import Literature.MathematicalPhysics.QuantumFieldTheory.Balaban1983to89.B7Prop4LinCovIterClosed
import Literature.MathematicalPhysics.QuantumFieldTheory.Balaban1983to89.B7Prop5GeneralLevels
import Literature.MathematicalPhysics.QuantumFieldTheory.Balaban1983to89.B9Eq332FieldAvgCovariance
import Literature.MathematicalPhysics.QuantumFieldTheory.Balaban1983to89.B7Eq136SecondOrderSkewAdjoint

/-!
# `Balaban1983to89.B7Prop4LinCovIterClosedLaws` — T. Bałaban, *Averaging operations for lattice gauge theories*, Commun. Math. Phys. **98** (1985)
# 17–51 [Balaban1985Averaging] p. 24 (after (43)), p. 31 (after (91)), (11) p. 19, (22)–(23) p. 21, (122) p. 36, p. 38; T. Bałaban, *Propagators
# for lattice gauge theories in a background field*, Commun. Math. Phys. **99** (1985) 389–434 [Balaban1985BackgroundPropagators] (3.14)–(3.15) p. 393,
# (3.28)–(3.32) pp. 395–396, p. 391 («hermitian matrices»): THE THREE STRUCTURAL LAWS OF THE GATED LINEAR AVERAGING `linQcovC ∕ linCovIterC` —
# LOCALITY in the box `B^j(c₋) ∪ B^j(c₊)` (every background), GAUGE COVARIANCE `Q_j(U^u)R(u)A = R(u_j)Q_j(U)A` (every background, `u` with
# `|u|, |u⁻¹| ≤ 1`), REALITY `(Q_j(U)B)⋆ = −Q_j(U)B` for skew `B` (on [5] Prop. 2's class)

statement-level skeleton of published theorems with citation tags; proofs where landed; nothing here is a claim about the
Yang–Mills mass gap

PDFs held: `paper:balaban1985-cmp98-averaging`, `paper:balaban1985-cmp99-background-propagators`; read through the verbatim quotations of
`B7Prop1Local`, `B7Prop5GeneralLevels`, `B9Eq332FieldAvgCovariance`, `B7Eq136SecondOrderSkewAdjoint`.

CITATION HEADER (lean-in-tree rule).  Cell `pub-ymgap`, seat `pub-ymgap-dag-n06-l` (gen 35; K1⁹ `stmt-QuantumFields-27364` SUPPORTS lane), programme P-Q15 file 3:
the laws (L2) locality, (L5) covariance, (L4) reality of node00-def-Y's `R2-REPIN-DESIGN.md` §3 for the averaging letter of print, at the `ℤ^{d+1}` level (the
def-Y-carrier forms are the sequel).  REUSED BY NAME, nothing restated: file 1 (`LoopDisc ∕ linQcovC ∕ linCovIterC ∕ linCovIterC_eq_linCovIter_of_prop2`);
b07's locality (`B7Prop1Local.AgreeOn ∕ Wcx_congr ∕ avgIter_congr ∕ bondHi ∕ loK ∕ bondHiK`, `B7Prop5Flat.inBox_nest`, `B7Prop5GeneralLevels.linQcov_congr`);
the covariance files (`B7Prop1Explicit.gaugeAct ∕ Wcx_gaugeAct ∕ norm_units_conj_sub_one_le`, `B7AvgGaugeCovariance.uLev`, `B7Prop6Flat.avgIter_gaugeAct_units`,
`B9Eq332FieldAvgCovariance.linQcov_rot`); this seat's g34 reality file (`B7Eq136SecondOrderSkewAdjoint.star_linCovIter_eq_neg`).

THE PRINT.  [5] p. 24: *«this definition is local in the sense that Ū^k_c, c ⊂ Ω^{(k)}, depends only on the bond variables U_b for b ⊂ B^k(c₋) ∪ B^k(c₊)»*;
p. 31: *«the same locality properties»*; [B9] p. 395–396, (3.32): *«Inspecting the definitions of averaging operators Q_j(U) for gauge fields we can see that the
equalities (3.32) hold again»* (`Q_j(U^u)R(u) = R(u)Q_j(U)`); p. 391: the fields take values in *«N × N hermitian matrices»* (the lineage's skew reading,
DICTIONARY (D1) of `Node00.OpsYSectDReal`).

WHAT IS PROVED (sorry-free; theorems only, no `def`, no `Prop` placeholder; no estimate of the papers).
* §1 LOCALITY (every background): `loopDisc_congr` (the gate reads only the bonds of `B(c₋) ∪ B(c₊)`), ★ `linQcovC_congr`, ★★ `linCovIterC_congr` (`(LʲηQ_j(U₀)B)(c)`
  depends only on `U₀` and `B` on the bonds of `B^j(c₋) ∪ B^j(c₊)` — the twin of r06's `B9Ineq3137LocalSup.linCovIter_congr`, now unconditional in `U₀`).
* §2 COVARIANCE (every background, gauge functions with `u(x) ∈ {|u| ≤ 1, |u⁻¹| ≤ 1}` — e.g. unitary): `loopDisc_gaugeAct_iff` (the gate is gauge invariant:
  the block loops conjugate by `u(c₋)`, `‖uWu⁻¹ − 1‖ = ‖W − 1‖`), ★ `linQcovC_rot` (`Q(V₀^u)R(u)A = R(u(c₋))Q(V₀)A`), ★★ `linCovIterC_rot` ((3.32) for the gated
  composite: `LʲηQ_j(U₀^u)R(u)B = R(u_j)LʲηQ_j(U₀)B`, `u_j(z) = u(Lʲz)` — keyed at the block CORNER).
* §3 REALITY (on [5] Prop. 2's class over `G ≤ U(𝔸)`): ★ `star_linCovIterC_eq_neg` (`(LʲηQ_j(U₀)B)⋆ = −LʲηQ_j(U₀)B` for skew bounded `B`, `j ≤ k`, under g34's
  displayed smallness of `α₀` and of `‖B‖`; from `star_linCovIter_eq_neg` by file 1's agreement on the class).

HONEST SCOPE.  Bookkeeping over landed locality ∕ covariance ∕ reality theorems; the gate makes §1–§2 unconditional in the background (off the disc both
sides are `0`); §3 is a statement on the class only (off it the letter is `0`, trivially skew — not recorded).  Count-neutral; NOT summit progress; nothing
continuum ∕ ℝ⁴ ∕ OS ∕ mass gap ∕ Clay — the Yang–Mills mass gap is NOT proved here.  NEW file; nothing landed is modified.  No `sorry`, no `axiom`, no
`instance`, no `notation`.  Net new unproved facts: 0.
-/

noncomputable section

open scoped BigOperators
open NormedSpace Finset

namespace Literature.MathematicalPhysics.QuantumFieldTheory.Balaban1983to89.B7Prop4LinCovIterClosedLaws

open B7Prop1Explicit B7Prop1Local B7Prop2Explicit B7Prop3Flat B7Eq92Concrete MatrixLog B7Prop3GeneralRotated B7Prop3GeneralLinear
  B7Prop3GeneralTild B7Prop4GeneralLevels B7AvgGaugeCovariance
open B7Eq78Linearization (conjR conjR_apply conjR_add conjR_sub conjR_smul conjR_one)
open B7Prop5Flat (BondIn inBox_nest)
open B7Prop5GeneralLevels (linQcov_congr)
open B7Prop6Flat (avgIter_gaugeAct_units)
open B9Eq332FieldAvgCovariance (linQcov_rot)
open B7Prop4LinCovIterClosed (LoopDisc linQcovC linQcovC_eq_linQcov linQcovC_of_not_loopDisc linCovIterC linCovIterC_zero linCovIterC_succ
  linCovIterC_eq_linCovIter_of_prop2)
open B7Eq136SecondOrderSkewAdjoint (star_linCovIter_eq_neg)

-- `Site` alone would resolve to the torus sites of `Setup.lean`; re-export the `ℤ^d` sites of `B7Prop1Explicit`.
export B7Prop1Explicit (Site)

variable {d : ℕ}

/-! ## §1 Locality: the gated letter reads only the bonds of `B^j(c₋) ∪ B^j(c₊)` -/

section Locality

variable {𝔸 : Type*} [NormedRing 𝔸] [NormedAlgebra ℂ 𝔸] [CompleteSpace 𝔸]
variable (L : ℕ)

omit [NormedAlgebra ℂ 𝔸] [CompleteSpace 𝔸] in
/-- [folklore] the bond's end-points and the block sites `c₋ + r`, `c₊ + r` lie in the box `[c₋, bondHi]` of `B(c₋) ∪ B(c₊)`. -/
private theorem loops_congr (hL : 1 ≤ L) {V V' : Site d → Fin d → 𝔸ˣ} (q : Site d) (κ : Fin d)
    (h : AgreeOn q (bondHi L q κ) V V') (r : Fin d → Fin L) : Wcx L V q κ (boxVec L r) = Wcx L V' q κ (boxVec L r) := by
  have hq : InBox q (bondHi L q κ) q := fun i => by
    simp only [bondHi]; split_ifs <;> omega
  have hqL : InBox q (bondHi L q κ) (q + (L : ℤ) • e κ) := fun i => by
    simp only [bondHi, add_zsmul_e_apply]; split_ifs <;> omega
  have hr : ∀ i, 0 ≤ boxVec L r i ∧ boxVec L r i + 1 ≤ L := fun i =>
    ⟨by simp [boxVec], by have := (r i).isLt; simp only [boxVec]; omega⟩
  refine Wcx_congr L h q κ _ hq (fun i => ?_) (fun i => ?_) hqL
  · have := hr i; simp only [bondHi, Pi.add_apply]; split_ifs <;> omega
  · have := hr i
    simp only [bondHi, Pi.add_apply, Pi.smul_apply, smul_eq_mul, e_apply, mul_ite, mul_one, mul_zero]
    split_ifs <;> omega

omit [NormedAlgebra ℂ 𝔸] [CompleteSpace 𝔸] in
/-- **THE GATE IS LOCAL**: whether the block loops of `c` lie in the disc of (21) depends only on the bonds of `B(c₋) ∪ B(c₊)` (`Wcx_congr`).
[cite: Balaban1985Averaging, p.24 (after (43)), (42) p.23] -/
theorem loopDisc_congr (hL : 1 ≤ L) {V V' : Site d → Fin d → 𝔸ˣ} (q : Site d) (κ : Fin d) (h : AgreeOn q (bondHi L q κ) V V') :
    LoopDisc L V q κ ↔ LoopDisc L V' q κ := by
  unfold LoopDisc
  simp only [loops_congr L hL q κ h]

/-- ★ **LOCALITY OF THE GATED ONE-STEP LETTER**: `linQcovC L V₀ A c` depends only on `V₀` and `A` on the bonds of `B(c₋) ∪ B(c₊)` — at EVERY background
(the gate by `loopDisc_congr`, the linear part by `B7Prop5GeneralLevels.linQcov_congr`). [cite: Balaban1985Averaging, p.24 (after (43)), p.31 (after (91)), (122) p.36] -/
theorem linQcovC_congr (hL : 1 ≤ L) (q : Site d) (κ : Fin d) {V₀ V₀' : Site d → Fin d → 𝔸ˣ} {A A' : Site d → Fin d → 𝔸}
    (h₀ : AgreeOn q (bondHi L q κ) V₀ V₀') (hA : AgreeOn q (bondHi L q κ) A A') :
    linQcovC L V₀ A q κ = linQcovC L V₀' A' q κ := by
  by_cases hW : LoopDisc L V₀ q κ
  · have hW' : LoopDisc L V₀' q κ := (loopDisc_congr L hL q κ h₀).1 hW
    rw [linQcovC_eq_linQcov L V₀ A q κ hW, linQcovC_eq_linQcov L V₀' A' q κ hW', linQcov_congr L hL q κ h₀ hA]
  · have hW' : ¬ LoopDisc L V₀' q κ := fun h' => hW ((loopDisc_congr L hL q κ h₀).2 h')
    rw [linQcovC_of_not_loopDisc L V₀ A q κ hW, linQcovC_of_not_loopDisc L V₀' A' q κ hW']

/-- ★★ **LOCALITY OF THE GATED COMPOSITE** — p. 24∕p. 31 for «LʲηQ_j(U₀)»: `linCovIterC L U₀ B j (z, κ)` depends only on the bond variables of `U₀` AND of
`B` in `B^j(c₋) ∪ B^j(c₊) = [Lʲz, Lʲz + (Lʲ − 1)𝟙 + Lʲe_κ]`, at EVERY background (r06's `linCovIter_congr` verbatim with the gated one-step locality).
[cite: Balaban1985Averaging, p.38 (before (133)), (122) p.36, p.24 (after (43)), p.31 (after (91))] -/
theorem linCovIterC_congr (hL : 1 ≤ L) :
    ∀ (j : ℕ) {U₀ U₀' : Site d → Fin d → 𝔸ˣ} {B B' : Site d → Fin d → 𝔸} (z : Site d) (κ : Fin d),
      AgreeOn (loK L j z) (bondHiK L j z κ) U₀ U₀' → AgreeOn (loK L j z) (bondHiK L j z κ) B B' →
        linCovIterC L U₀ B j z κ = linCovIterC L U₀' B' j z κ
  | 0, U₀, U₀', B, B', z, κ, _, h => by
    refine h z κ (fun i => ?_) (fun i => ?_)
    · simp only [loK, bondHiK, pow_zero, one_mul]; split_ifs <;> omega
    · simp only [loK, bondHiK, pow_zero, one_mul, add_e_apply]; split_ifs <;> omega
  | j + 1, U₀, U₀', B, B', z, κ, h₀, h => by
    rw [linCovIterC_succ, linCovIterC_succ]
    refine linQcovC_congr L hL _ κ (fun x μ hx hxe => ?_) (fun x μ hx hxe => ?_)
    · exact avgIter_congr L hL j x μ fun p ν hp hpν =>
        h₀ p ν (inBox_nest L j z κ ⟨hx, hxe⟩ hp) (inBox_nest L j z κ ⟨hx, hxe⟩ hpν)
    · exact linCovIterC_congr hL j x μ
        (fun p ν hp hpν => h₀ p ν (inBox_nest L j z κ ⟨hx, hxe⟩ hp) (inBox_nest L j z κ ⟨hx, hxe⟩ hpν))
        (fun p ν hp hpν => h p ν (inBox_nest L j z κ ⟨hx, hxe⟩ hp) (inBox_nest L j z κ ⟨hx, hxe⟩ hpν))

end Locality

/-! ## §2 Gauge covariance (3.32): `Q_j(U^u)R(u) = R(u_j)Q_j(U)`, keyed at the block corner -/

section Covariance

variable {𝔸 : Type*} [NormedRing 𝔸] [NormedAlgebra ℂ 𝔸] [NormOneClass 𝔸] [CompleteSpace 𝔸]
variable (L : ℕ)

omit [NormedAlgebra ℂ 𝔸] [CompleteSpace 𝔸] in
/-- **THE GATE IS GAUGE INVARIANT**: the block loops of `V₀^u` are those of `V₀` conjugated by `u(c₋)` (`Wcx_gaugeAct`), and conjugation by a unit with
`|u|, |u⁻¹| ≤ 1` preserves `‖W − 1‖` (`norm_units_conj_sub_one_le` both ways). [cite: Balaban1985Averaging, (45) p.24, (11) p.19] -/
theorem loopDisc_gaugeAct_iff (u : Site d → 𝔸ˣ) (V₀ : Site d → Fin d → 𝔸ˣ) (q : Site d) (κ : Fin d) (hu : u q ∈ U1 𝔸) :
    LoopDisc L (gaugeAct u V₀) q κ ↔ LoopDisc L V₀ q κ := by
  unfold LoopDisc
  refine forall_congr' fun r => ?_
  rw [Wcx_gaugeAct, Units.val_mul, Units.val_mul]
  constructor
  · intro h
    have h' := norm_units_inv_conj_sub_one_le hu ((u q : 𝔸) * (Wcx L V₀ q κ (boxVec L r) : 𝔸) * ((u q)⁻¹ : 𝔸ˣ))
    have he : (((u q)⁻¹ : 𝔸ˣ) : 𝔸) * ((u q : 𝔸) * (Wcx L V₀ q κ (boxVec L r) : 𝔸) * ((u q)⁻¹ : 𝔸ˣ)) * (u q : 𝔸)
        = (Wcx L V₀ q κ (boxVec L r) : 𝔸) := by
      rw [← mul_assoc, ← mul_assoc, Units.inv_mul, one_mul, mul_assoc, Units.inv_mul, mul_one]
    rw [he] at h'
    exact lt_of_le_of_lt h' h
  · intro h
    exact lt_of_le_of_lt (norm_units_conj_sub_one_le hu _) h

/-- ★ **(3.32) FOR THE GATED ONE-STEP LETTER**: `Q(V₀^u)(R(u)A)_c = R(u(c₋))(Q(V₀)A)_c` at every background, for `u(c₋) ∈ {|u| ≤ 1, |u⁻¹| ≤ 1}` (the
linear part by `B9Eq332FieldAvgCovariance.linQcov_rot`, the gate by `loopDisc_gaugeAct_iff`). [cite: Balaban1985BackgroundPropagators, (3.32) pp.395–396; Balaban1985Averaging, (11) p.19, (122) p.36] -/
theorem linQcovC_rot (u : Site d → 𝔸ˣ) (V₀ : Site d → Fin d → 𝔸ˣ) (A : Site d → Fin d → 𝔸) (q : Site d) (κ : Fin d)
    (hu : u q ∈ U1 𝔸) :
    linQcovC L (gaugeAct u V₀) (fun x κ => conjR (u x) (A x κ)) q κ = conjR (u q) (linQcovC L V₀ A q κ) := by
  by_cases hW : LoopDisc L V₀ q κ
  · rw [linQcovC_eq_linQcov L _ _ q κ ((loopDisc_gaugeAct_iff L u V₀ q κ hu).2 hW), linQcovC_eq_linQcov L V₀ A q κ hW]
    exact linQcov_rot L u V₀ A q κ
  · rw [linQcovC_of_not_loopDisc L _ _ q κ (fun h => hW ((loopDisc_gaugeAct_iff L u V₀ q κ hu).1 h)),
      linQcovC_of_not_loopDisc L V₀ A q κ hW]
    simp [conjR_apply]

/-- ★★ **(3.32) FOR THE GATED COMPOSITE** — «the equalities (3.32) hold again»: `LʲηQ_j(U₀^u)(R(u)B)(z, κ) = R(u_j(z))(LʲηQ_j(U₀)B)(z, κ)` with
`u_j(z) = u(Lʲz)` (the gauge function read at the block CORNER), at EVERY background, for `u` with values in `{|u| ≤ 1, |u⁻¹| ≤ 1}` (e.g. unitary); from
`linQcovC_rot` at every level and the covariance (11) of the tower `\overline{(U^u)}^l = (Ū^l)^{u_l}` (`avgIter_gaugeAct_units`).
[cite: Balaban1985BackgroundPropagators, (3.32) pp.395–396, (3.14)–(3.15) p.393; Balaban1985Averaging, p.38, (11) p.19] -/
theorem linCovIterC_rot (u : Site d → 𝔸ˣ) (hu : ∀ x, u x ∈ U1 𝔸) (U₀ : Site d → Fin d → 𝔸ˣ) (B : Site d → Fin d → 𝔸) :
    ∀ (j : ℕ) (z : Site d) (κ : Fin d),
      linCovIterC L (gaugeAct u U₀) (fun x κ => conjR (u x) (B x κ)) j z κ = conjR (uLev L u j z) (linCovIterC L U₀ B j z κ)
  | 0, z, κ => by rw [linCovIterC_zero, linCovIterC_zero, uLev_zero]
  | j + 1, z, κ => by
    have ih : linCovIterC L (gaugeAct u U₀) (fun x κ => conjR (u x) (B x κ)) j
        = fun x κ => conjR (uLev L u j x) (linCovIterC L U₀ B j x κ) :=
      funext fun x => funext fun κ => linCovIterC_rot u hu U₀ B j x κ
    rw [linCovIterC_succ, linCovIterC_succ, avgIter_gaugeAct_units L u U₀ j, ih,
      linQcovC_rot L (uLev L u j) _ _ _ κ (by rw [uLev_apply]; exact hu _), uLev_smul]

end Covariance

/-! ## §3 Reality on [5] Proposition 2's class: the composite takes `𝔤` to `𝔤` -/

section Reality

variable {𝔸 : Type*} [CStarAlgebra 𝔸] [Nontrivial 𝔸]

/-- ★ **`(LʲηQ_j(U₀)B)⋆ = −LʲηQ_j(U₀)B` FOR SKEW `B`, FOR THE GATED COMPOSITE**, every `j ≤ k`, on [5] Prop. 2's class over a unitary-valued averaging-closed
`G` (the hypotheses of g34's `B7Eq136SecondOrderSkewAdjoint.star_linCovIter_eq_neg` verbatim: `4α₀ ≤ c₂′`, the displayed smallness of `α₀` and of the bound
`b` of `B`); there the gated composite IS `linCovIter` (file 1). [cite: Balaban1985BackgroundPropagators, p.391 («hermitian matrices»); Balaban1985Averaging, (127) p.37, (22)–(23) p.21] -/
theorem star_linCovIterC_eq_neg (L : ℕ) (hL : 2 ≤ L) {G : Subgroup 𝔸ˣ} (hG : AvgClosed d L G) (hGU : G ≤ unitaryUnits 𝔸) (k : ℕ)
    (U₀ : Site d → Fin d → 𝔸ˣ) (hU₀ : ∀ x κ, U₀ x κ ∈ G) {α₀ : ℝ} (hα : 0 < α₀)
    (hα3 : C0 d * α₀ ≤ 1 / 3) (hα4 : 4 * α₀ ≤ c2' d L) (h52 : pdev U₀ < α₀ * (((L : ℝ) ^ k)⁻¹) ^ 2)
    (B : Site d → Fin d → 𝔸) {b : ℝ} (hb : 0 ≤ b) (hB : ∀ x κ, ‖B x κ‖ ≤ b) (hBs : ∀ x κ, star (B x κ) = -B x κ)
    (hsmall : Real.exp (4 * (800 * ((d : ℝ) + 1) ^ 2 * ((d : ℝ) + 4)) * α₀)
      * (1 + 8 * (131072 * ((d : ℝ) + 1) ^ 2) * ((L : ℝ) ^ k * b)) ≤ 2)
    (hc₃ : 2 * ((L : ℝ) ^ k * b) ≤ c3 d L) :
    ∀ j ≤ k, ∀ (z : Site d) (κ : Fin d), star (linCovIterC L U₀ B j z κ) = -linCovIterC L U₀ B j z κ := by
  intro j hj z κ
  have hα2 : 2 * α₀ ≤ c2' d L := by linarith
  rw [linCovIterC_eq_linCovIter_of_prop2 L U₀ hL hG k hU₀ hα hα3 hα2 h52 B j hj]
  exact star_linCovIter_eq_neg L hL hG hGU k U₀ hU₀ hα hα3 hα4 h52 B hb hB hBs hsmall hc₃ j hj z κ

end Reality

end Literature.MathematicalPhysics.QuantumFieldTheory.Balaban1983to89.B7Prop4LinCovIterClosedLaws

end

·····

### TASK ITEM
Write only the number of lines in the listing that hold the word "sites".

### WRITTEN ANSWER
2